[Material for the task]
import Literature.AlgebraicGeometry.Motives.HodgeLieOfAbelianVarietySemisimpleTimesCM
import Literature.AlgebraicGeometry.Motives.HodgeLieSemisimpleTimesAbelianCenter
import Literature.AlgebraicGeometry.Motives.HodgeLieCenterIsomorphismInvariance
import Literature.AlgebraicGeometry.Motives.HodgeLieOfAbelianVarietyPower
import HarnessLib

/-!
# The centre and the semisimple part of `Lie Hg(H¹X)` for complex abelian varieties: isogeny invariance, powers, and
# `X₁ × X₂` with `Hg(X₁)` semisimple and `X₂` of CM type (`dim 𝔷 = dim Lie Hg(H¹X₂)`, `dim [𝔥, 𝔥] = dim Lie Hg(H¹X₁)`)

Family `hodge`, layer `Literature/AlgebraicGeometry/Motives`; THEOREMS ONLY (no definition, no named fact).  Written for
the cell `pub-hodgecm2` (COR-CM), seat `b27` gen 43 (count-neutral Mumford–Tate-rank ladder).  For the Betti Hodge
structure `H¹(X)` of a complex abelian variety write `𝔥 = Lie Hg(H¹X)` (`hodgeLie`), `𝔷 = 𝔥 ∩ End⁰` (the centre; the
type-IV part) and `𝔡 = span {XY − YX}` (the derived = semisimple part), so that `dim 𝔥 = dim 𝔷 + dim 𝔡` (Deligne I 3.6,
the tree's `finrank_hodgeLie_eq_center_add_derived`).  This file transports the abstract results of
`Motives/HodgeLieCenterIsomorphismInvariance` (`𝔷`, `𝔡` under conjugation and under the diagonal) and of
`Motives/HodgeLieSemisimpleTimesAbelianCenter` (`𝔷(H₁ ⊕ H₂) = ι₂ 𝔥(H₂) π₂`, `dim 𝔡(H₁ ⊕ H₂) = dim 𝔥(H₁)`) to varieties:

* §1 `finrank_hodgeLie_inf_endAlg_hodge_one_eq_of_isIsogenous`, `finrank_hodgeLie_derived_hodge_one_eq_of_isIsogenous` —
  `dim 𝔷` and `dim 𝔡` are ISOGENY INVARIANTS (`H¹(X') = (g^*)^* H¹(X)`).
* §2 `finrank_hodgeLie_inf_endAlg_hodge_one_eq_of_isIsogenous_biproduct_const`, `…derived…` — and do not change under
  `B ↦ X ∼ B^{m+1}` (Künneth + the diagonal; Moonen–Zarhin §1 «`Hg(Xⁿ) = Hg(X)` acting diagonally»).
* §3 **`finrank_hodgeLie_inf_endAlg_and_derived_hodge_one_eq_of_bicone`** / **`…_of_isIsogenous_prod`** —
  `dim 𝔷(H¹X) = dim Lie Hg(H¹X₂)` and `dim 𝔡(H¹X) = dim Lie Hg(H¹X₁)` for every `X ∼ X₁ × X₂` with
  `Lie Hg(H¹X₁) ∩ End⁰ = 0` and `Lie Hg(H¹X₂)` commutative (Moonen–Zarhin Thm. (3.2)(2): the centre of
  `Hg(X₁ × X₂) = Hg(X₁) × Hg(X₂)` is the torus `Hg(X₂)`, its semisimple part is `Hg(X₁)`).

## References
* [MoonenZarhin1999LowDim] B. Moonen, Yu. Zarhin, Math. Ann. 315 (1999), §1, §3 (3.1), Thm. (3.2)(2)
  [corpus: paper:arxiv-math_9901113 pp. 2, 6]. [cite: MoonenZarhin1999LowDim, §3 Thm. (3.2)(2)]
* [Deligne1982HodgeCycles] P. Deligne, LNM 900 (1982), I §3.1, Prop. 3.4, Prop. 3.6. [cite: Deligne1982HodgeCycles, I §3 Prop. 3.6]
* [VoisinHodgeI2002] C. Voisin, *Hodge Theory and Complex Algebraic Geometry I*, §7.3.2, Thm. 11.38. [cite: VoisinHodgeI2002, §7.3.2]
-/

noncomputable section

open CategoryTheory CategoryTheory.Limits

namespace Literature.AlgebraicGeometry.Motives

namespace AbelianVariety

open Literature.AlgebraicGeometry.HodgeTheory
open Literature.AlgebraicGeometry.Motives.HodgeStructure
open Literature.AlgebraicGeometry.Pohlmann1968 (hodge_one_eq_comapEquiv_of_isIsogeny)
open Literature.AlgebraicGeometry.ComplexMultiplication

variable [HodgeTensorFacts.{0, 0}]

/-! ### §1 Isogeny invariance of `dim 𝔷` and `dim 𝔡` -/

section Isogeny

variable {X X' : AbelianVariety ℂ} {n m : ℕ} (hX : IsSmoothProjective n X.X) (hX' : IsSmoothProjective m X'.X)

/-- **`dim 𝔷(H¹X) = dim 𝔷(H¹X')` for isogenous complex abelian varieties** (`𝔷 = Lie Hg ∩ End⁰`, the centre of the
Hodge Lie algebra). [cite: MoonenZarhin1999LowDim, §1] [cite: VoisinHodgeI2002, §7.3.2] -/
theorem finrank_hodgeLie_inf_endAlg_hodge_one_eq_of_isIsogenous (h : IsIsogenous X X') :
    haveI := BettiUniverse.finite hX 1
    haveI := BettiUniverse.finite hX' 1
    Module.finrank ℚ ↥((BettiUniverse.hodge exists_isReal_hodgeModel_holds hX 1).hodgeLie ⊓
        Subalgebra.toSubmodule (BettiUniverse.hodge exists_isReal_hodgeModel_holds hX 1).endAlg) =
      Module.finrank ℚ ↥((BettiUniverse.hodge exists_isReal_hodgeModel_holds hX' 1).hodgeLie ⊓
        Subalgebra.toSubmodule (BettiUniverse.hodge exists_isReal_hodgeModel_holds hX' 1).endAlg) := by
  haveI := BettiUniverse.finite hX 1
  haveI := BettiUniverse.finite hX' 1
  obtain ⟨g, hg⟩ := h
  rw [hodge_one_eq_comapEquiv_of_isIsogeny hX hX' hg]
  exact (finrank_hodgeLie_inf_endAlg_comapEquiv _ _).symm

/-- **`dim [𝔥, 𝔥](H¹X) = dim [𝔥, 𝔥](H¹X')` for isogenous complex abelian varieties** (the semisimple part of the Hodge Lie
algebra). [cite: MoonenZarhin1999LowDim, §1] [cite: VoisinHodgeI2002, §7.3.2] -/
theorem finrank_hodgeLie_derived_hodge_one_eq_of_isIsogenous (h : IsIsogenous X X') :
    haveI := BettiUniverse.finite hX 1
    haveI := BettiUniverse.finite hX' 1
    Module.finrank ℚ ↥(Submodule.span ℚ {B | ∃ A ∈ (BettiUniverse.hodge exists_isReal_hodgeModel_holds hX 1).hodgeLie,
        ∃ C ∈ (BettiUniverse.hodge exists_isReal_hodgeModel_holds hX 1).hodgeLie, A * C - C * A = B}) =
      Module.finrank ℚ ↥(Submodule.span ℚ {B | ∃ A ∈ (BettiUniverse.hodge exists_isReal_hodgeModel_holds hX' 1).hodgeLie,
        ∃ C ∈ (BettiUniverse.hodge exists_isReal_hodgeModel_holds hX' 1).hodgeLie, A * C - C * A = B}) := by
  haveI := BettiUniverse.finite hX 1
  haveI := BettiUniverse.finite hX' 1
  obtain ⟨g, hg⟩ := h
  rw [hodge_one_eq_comapEquiv_of_isIsogeny hX hX' hg]
  exact (finrank_hodgeLie_derived_comapEquiv _ _).symm

end Isogeny

/-! ### §2 Powers -/

section Const

variable {B : AbelianVariety ℂ} {k a : ℕ} (hBsp : IsSmoothProjective k B.X)

/-- **`dim 𝔷(H¹X) = dim 𝔷(H¹B)` for every `X ∼ ⨁_{Fin (a+1)} B`** (Künneth in degree one, `𝔷(e^* H) = e⁻¹ 𝔷(H) e`,
`𝔷(H^{⊕ι}) = Δ 𝔷(H)`). [cite: MoonenZarhin1999LowDim, §1] [cite: VoisinHodgeI2002, §7.3.2] -/
theorem finrank_hodgeLie_inf_endAlg_hodge_one_eq_of_isIsogenous_biproduct_const {X : AbelianVariety ℂ} {n' : ℕ}
    (hX : IsSmoothProjective n' X.X) (h : IsIsogenous X (⨁ fun _ : Fin (a + 1) => B)) :
    haveI := BettiUniverse.finite hX 1
    haveI := BettiUniverse.finite hBsp 1
    Module.finrank ℚ ↥((BettiUniverse.hodge exists_isReal_hodgeModel_holds hX 1).hodgeLie ⊓
        Subalgebra.toSubmodule (BettiUniverse.hodge exists_isReal_hodgeModel_holds hX 1).endAlg) =
      Module.finrank ℚ ↥((BettiUniverse.hodge exists_isReal_hodgeModel_holds hBsp 1).hodgeLie ⊓
        Subalgebra.toSubmodule (BettiUniverse.hodge exists_isReal_hodgeModel_holds hBsp 1).endAlg) := by
  have hP : IsSmoothProjective (⨁ fun _ : Fin (a + 1) => B).dim (⨁ fun _ : Fin (a + 1) => B).X :=
    AbelianVariety.isSmoothProjective_holds
  haveI := BettiUniverse.finite hX 1
  haveI := BettiUniverse.finite hBsp 1
  haveI := BettiUniverse.finite hP 1
  rw [finrank_hodgeLie_inf_endAlg_hodge_one_eq_of_isIsogenous hX hP h]
  have hpi := pi_hodge_one_eq_comapEquiv_biproduct (A := fun _ : Fin (a + 1) => B) (fun _ => hBsp) hP
    exists_isReal_hodgeModel_holds hodgePQ_independent_of_hodgeModel_holds
  have heq := finrank_hodgeLie_inf_endAlg_comapEquiv (BettiUniverse.hodge exists_isReal_hodgeModel_holds hP 1)
    (LinearEquiv.ofBijective
      (∑ c, BettiUniverse.pull (biproduct.π (fun _ : Fin (a + 1) => B) c).hom.hom.hom 1 ∘ₗ LinearMap.proj c :
        (∀ _ : Fin (a + 1), bettiCohomology B.X 1) →ₗ[ℚ] bettiCohomology (⨁ fun _ : Fin (a + 1) => B).X 1)
      (bijective_sum_pull_biproduct_π fun _ : Fin (a + 1) => B))
  rw [← hpi] at heq
  rw [← heq]
  exact finrank_hodgeLie_inf_endAlg_pi_const_eq _

/-- **`dim [𝔥, 𝔥](H¹X) = dim [𝔥, 𝔥](H¹B)` for every `X ∼ ⨁_{Fin (a+1)} B`.** [cite: MoonenZarhin1999LowDim, §1]
[cite: VoisinHodgeI2002, §7.3.2] -/
theorem finrank_hodgeLie_derived_hodge_one_eq_of_isIsogenous_biproduct_const {X : AbelianVariety ℂ} {n' : ℕ}
    (hX : IsSmoothProjective n' X.X) (h : IsIsogenous X (⨁ fun _ : Fin (a + 1) => B)) :
    haveI := BettiUniverse.finite hX 1
    haveI := BettiUniverse.finite hBsp 1
    Module.finrank ℚ ↥(Submodule.span ℚ {C | ∃ A ∈ (BettiUniverse.hodge exists_isReal_hodgeModel_holds hX 1).hodgeLie,
        ∃ D ∈ (BettiUniverse.hodge exists_isReal_hodgeModel_holds hX 1).hodgeLie, A * D - D * A = C}) =
      Module.finrank ℚ ↥(Submodule.span ℚ {C | ∃ A ∈ (BettiUniverse.hodge exists_isReal_hodgeModel_holds hBsp 1).hodgeLie,
        ∃ D ∈ (BettiUniverse.hodge exists_isReal_hodgeModel_holds hBsp 1).hodgeLie, A * D - D * A = C}) := by
  have hP : IsSmoothProjective (⨁ fun _ : Fin (a + 1) => B).dim (⨁ fun _ : Fin (a + 1) => B).X :=
    AbelianVariety.isSmoothProjective_holds
  haveI := BettiUniverse.finite hX 1
  haveI := BettiUniverse.finite hBsp 1
  haveI := BettiUniverse.finite hP 1
  rw [finrank_hodgeLie_derived_hodge_one_eq_of_isIsogenous hX hP h]
  have hpi := pi_hodge_one_eq_comapEquiv_biproduct (A := fun _ : Fin (a + 1) => B) (fun _ => hBsp) hP
    exists_isReal_hodgeModel_holds hodgePQ_independent_of_hodgeModel_holds
  have heq := finrank_hodgeLie_derived_comapEquiv (BettiUniverse.hodge exists_isReal_hodgeModel_holds hP 1)
    (LinearEquiv.ofBijective
      (∑ c, BettiUniverse.pull (biproduct.π (fun _ : Fin (a + 1) => B) c).hom.hom.hom 1 ∘ₗ LinearMap.proj c :
        (∀ _ : Fin (a + 1), bettiCohomology B.X 1) →ₗ[ℚ] bettiCohomology (⨁ fun _ : Fin (a + 1) => B).X 1)
      (bijective_sum_pull_biproduct_π fun _ : Fin (a + 1) => B))
  rw [← hpi] at heq
  rw [← heq]
  exact finrank_hodgeLie_derived_pi_const_eq _

end Const

/-! ### §3 `X ∼ X₁ × X₂` with `Lie Hg(H¹X₁)` centre-free and `Lie Hg(H¹X₂)` commutative -/

section Main

variable {X X₁ X₂ : AbelianVariety ℂ} {n n₁ n₂ : ℕ} (hX : IsSmoothProjective n X.X) (hX₁ : IsSmoothProjective n₁ X₁.X)
  (hX₂ : IsSmoothProjective n₂ X₂.X)

/-- **For a bicone `X ≅ X₁ × X₂` with `Lie Hg(H¹X₁)` centre-free and `Lie Hg(H¹X₂)` commutative: `dim 𝔷(H¹X) = dim Lie Hg(H¹X₂)`
and `dim [𝔥, 𝔥](H¹X) = dim Lie Hg(H¹X₁)`** (`HodgeStructure.finrank_hodgeLie_inf_endAlg_eq_of_centerFree_of_abelian`,
`HodgeStructure.finrank_hodgeLie_derived_eq_of_centerFree_of_abelian` for the retracts `p_k^*`, `i_k^*`).
[cite: MoonenZarhin1999LowDim, §3 Thm. (3.2)(2)] [cite: Deligne1982HodgeCycles, I §3 Prop. 3.6] -/
theorem finrank_hodgeLie_inf_endAlg_and_derived_hodge_one_eq_of_bicone (p₁ : X ⟶ X₁) (i₁ : X₁ ⟶ X) (p₂ : X ⟶ X₂)
    (i₂ : X₂ ⟶ X) (h₁ : i₁ ≫ p₁ = 𝟙 X₁) (h₂ : i₂ ≫ p₂ = 𝟙 X₂) (hsum : p₁ ≫ i₁ + p₂ ≫ i₂ = 𝟙 X)
    (hz₁ : haveI := BettiUniverse.finite hX₁ 1
      (BettiUniverse.hodge exists_isReal_hodgeModel_holds hX₁ 1).hodgeLie ⊓
        Subalgebra.toSubmodule (BettiUniverse.hodge exists_isReal_hodgeModel_holds hX₁ 1).endAlg = ⊥)
    (hab₂ : haveI := BettiUniverse.finite hX₂ 1
      ∀ A ∈ (BettiUniverse.hodge exists_isReal_hodgeModel_holds hX₂ 1).hodgeLie,
        ∀ B ∈ (BettiUniverse.hodge exists_isReal_hodgeModel_holds hX₂ 1).hodgeLie, A * B = B * A) :
    haveI := BettiUniverse.finite hX 1
    haveI := BettiUniverse.finite hX₁ 1
    haveI := BettiUniverse.finite hX₂ 1
    Module.finrank ℚ ↥((BettiUniverse.hodge exists_isReal_hodgeModel_holds hX 1).hodgeLie ⊓
        Subalgebra.toSubmodule (BettiUniverse.hodge exists_isReal_hodgeModel_holds hX 1).endAlg) =
      Module.finrank ℚ (BettiUniverse.hodge exists_isReal_hodgeModel_holds hX₂ 1).hodgeLie ∧
    Module.finrank ℚ ↥(Submodule.span ℚ {C | ∃ A ∈ (BettiUniverse.hodge exists_isReal_hodgeModel_holds hX 1).hodgeLie,
        ∃ D ∈ (BettiUniverse.hodge exists_isReal_hodgeModel_holds hX 1).hodgeLie, A * D - D * A = C}) =
      Module.finrank ℚ (BettiUniverse.hodge exists_isReal_hodgeModel_holds hX₁ 1).hodgeLie := by
  haveI := BettiUniverse.finite hX 1
  haveI := BettiUniverse.finite hX₁ 1
  haveI := BettiUniverse.finite hX₂ 1
  obtain ⟨ψ⟩ := BettiUniverse.hodge_isPolarizable exists_isReal_hodgeModel_holds hX 1
  exact ⟨finrank_hodgeLie_inf_endAlg_eq_of_centerFree_of_abelian
    (BettiUniverse.pullHodgeHom exists_isReal_hodgeModel_holds hodgePQ_independent_of_hodgeModel_holds hX hX₁
      p₁.hom.hom.hom 1)
    (BettiUniverse.pullHodgeHom exists_isReal_hodgeModel_holds hodgePQ_independent_of_hodgeModel_holds hX₁ hX
      i₁.hom.hom.hom 1)
    (BettiUniverse.pullHodgeHom exists_isReal_hodgeModel_holds hodgePQ_independent_of_hodgeModel_holds hX hX₂
      p₂.hom.hom.hom 1)
    (BettiUniverse.pullHodgeHom exists_isReal_hodgeModel_holds hodgePQ_independent_of_hodgeModel_holds hX₂ hX
      i₂.hom.hom.hom 1)
    (fun v => pull_pull_eq_self_of_comp_eq_id h₁ v) (fun v => pull_pull_eq_self_of_comp_eq_id h₂ v)
    (fun v => pull_pull_add_pull_pull_eq_self p₁ i₁ p₂ i₂ hsum v) ψ hz₁ hab₂,
    finrank_hodgeLie_derived_eq_of_centerFree_of_abelian
    (BettiUniverse.pullHodgeHom exists_isReal_hodgeModel_holds hodgePQ_independent_of_hodgeModel_holds hX hX₁
      p₁.hom.hom.hom 1)
    (BettiUniverse.pullHodgeHom exists_isReal_hodgeModel_holds hodgePQ_independent_of_hodgeModel_holds hX₁ hX
      i₁.hom.hom.hom 1)
    (BettiUniverse.pullHodgeHom exists_isReal_hodgeModel_holds hodgePQ_independent_of_hodgeModel_holds hX hX₂
      p₂.hom.hom.hom 1)
    (BettiUniverse.pullHodgeHom exists_isReal_hodgeModel_holds hodgePQ_independent_of_hodgeModel_holds hX₂ hX
      i₂.hom.hom.hom 1)
    (fun v => pull_pull_eq_self_of_comp_eq_id h₁ v) (fun v => pull_pull_eq_self_of_comp_eq_id h₂ v)
    (fun v => pull_pull_add_pull_pull_eq_self p₁ i₁ p₂ i₂ hsum v) ψ hz₁ hab₂⟩

/-- **`dim 𝔷(H¹X) = dim Lie Hg(H¹X₂)` and `dim [𝔥, 𝔥](H¹X) = dim Lie Hg(H¹X₁)` for every `X` isogenous to `X₁.prod X₂`** with
`Lie Hg(H¹X₁)` centre-free and `Lie Hg(H¹X₂)` commutative (the centre of `Hg(X₁ × X₂) = Hg(X₁) × Hg(X₂)` is the torus
`Hg(X₂)`, its semisimple part is `Hg(X₁)`). [cite: MoonenZarhin1999LowDim, §3 Thm. (3.2)(2)]
[cite: Deligne1982HodgeCycles, I §3 Prop. 3.6] -/
theorem finrank_hodgeLie_inf_endAlg_and_derived_hodge_one_eq_of_isIsogenous_prod (h : IsIsogenous X (X₁.prod X₂))
    (hz₁ : haveI := BettiUniverse.finite hX₁ 1
      (BettiUniverse.hodge exists_isReal_hodgeModel_holds hX₁ 1).hodgeLie ⊓
        Subalgebra.toSubmodule (BettiUniverse.hodge exists_isReal_hodgeModel_holds hX₁ 1).endAlg = ⊥)
    (hab₂ : haveI := BettiUniverse.finite hX₂ 1
      ∀ A ∈ (BettiUniverse.hodge exists_isReal_hodgeModel_holds hX₂ 1).hodgeLie,
        ∀ B ∈ (BettiUniverse.hodge exists_isReal_hodgeModel_holds hX₂ 1).hodgeLie, A * B = B * A) :
    haveI := BettiUniverse.finite hX 1
    haveI := BettiUniverse.finite hX₁ 1
    haveI := BettiUniverse.finite hX₂ 1
    Module.finrank ℚ ↥((BettiUniverse.hodge exists_isReal_hodgeModel_holds hX 1).hodgeLie ⊓
        Subalgebra.toSubmodule (BettiUniverse.hodge exists_isReal_hodgeModel_holds hX 1).endAlg) =
      Module.finrank ℚ (BettiUniverse.hodge exists_isReal_hodgeModel_holds hX₂ 1).hodgeLie ∧
    Module.finrank ℚ ↥(Submodule.span ℚ {C | ∃ A ∈ (BettiUniverse.hodge exists_isReal_hodgeModel_holds hX 1).hodgeLie,
        ∃ D ∈ (BettiUniverse.hodge exists_isReal_hodgeModel_holds hX 1).hodgeLie, A * D - D * A = C}) =
      Module.finrank ℚ (BettiUniverse.hodge exists_isReal_hodgeModel_holds hX₁ 1).hodgeLie := by
  have hP : IsSmoothProjective (X₁.prod X₂).dim (X₁.prod X₂).X := AbelianVariety.isSmoothProjective_holds
  rw [finrank_hodgeLie_inf_endAlg_hodge_one_eq_of_isIsogenous hX hP h,
    finrank_hodgeLie_derived_hodge_one_eq_of_isIsogenous hX hP h]
  refine finrank_hodgeLie_inf_endAlg_and_derived_hodge_one_eq_of_bicone hP hX₁ hX₂ (fst X₁ X₂) (prodLift (𝟙 X₁) 0)
    (snd X₁ X₂) (prodLift 0 (𝟙 X₂)) (prodLift_fst _ _) (prodLift_snd _ _) ?_ hz₁ hab₂
  refine prod_hom_ext ?_ ?_
  · rw [Preadditive.add_comp, Category.assoc, Category.assoc, prodLift_fst, prodLift_fst, Category.comp_id,
      comp_zero, add_zero, Category.id_comp]
  · rw [Preadditive.add_comp, Category.assoc, Category.assoc, prodLift_snd, prodLift_snd, Category.comp_id,
      comp_zero, zero_add, Category.id_comp]

end Main

end AbelianVariety

end Literature.AlgebraicGeometry.Motives

end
[/Material for the task]
What you are asked to do:
Could you restate, word for word, the lines above from the one with "hX' 1).hodgeLie, A" to the one with "exact (finrank_hodgeLie_derived_comapEquiv _", both included?

Response:
        ∃ C ∈ (BettiUniverse.hodge exists_isReal_hodgeModel_holds hX' 1).hodgeLie, A * C - C * A = B}) := by
  haveI := BettiUniverse.finite hX 1
  haveI := BettiUniverse.finite hX' 1
  obtain ⟨g, hg⟩ := h
  rw [hodge_one_eq_comapEquiv_of_isIsogeny hX hX' hg]
  exact (finrank_hodgeLie_derived_comapEquiv _ _).symm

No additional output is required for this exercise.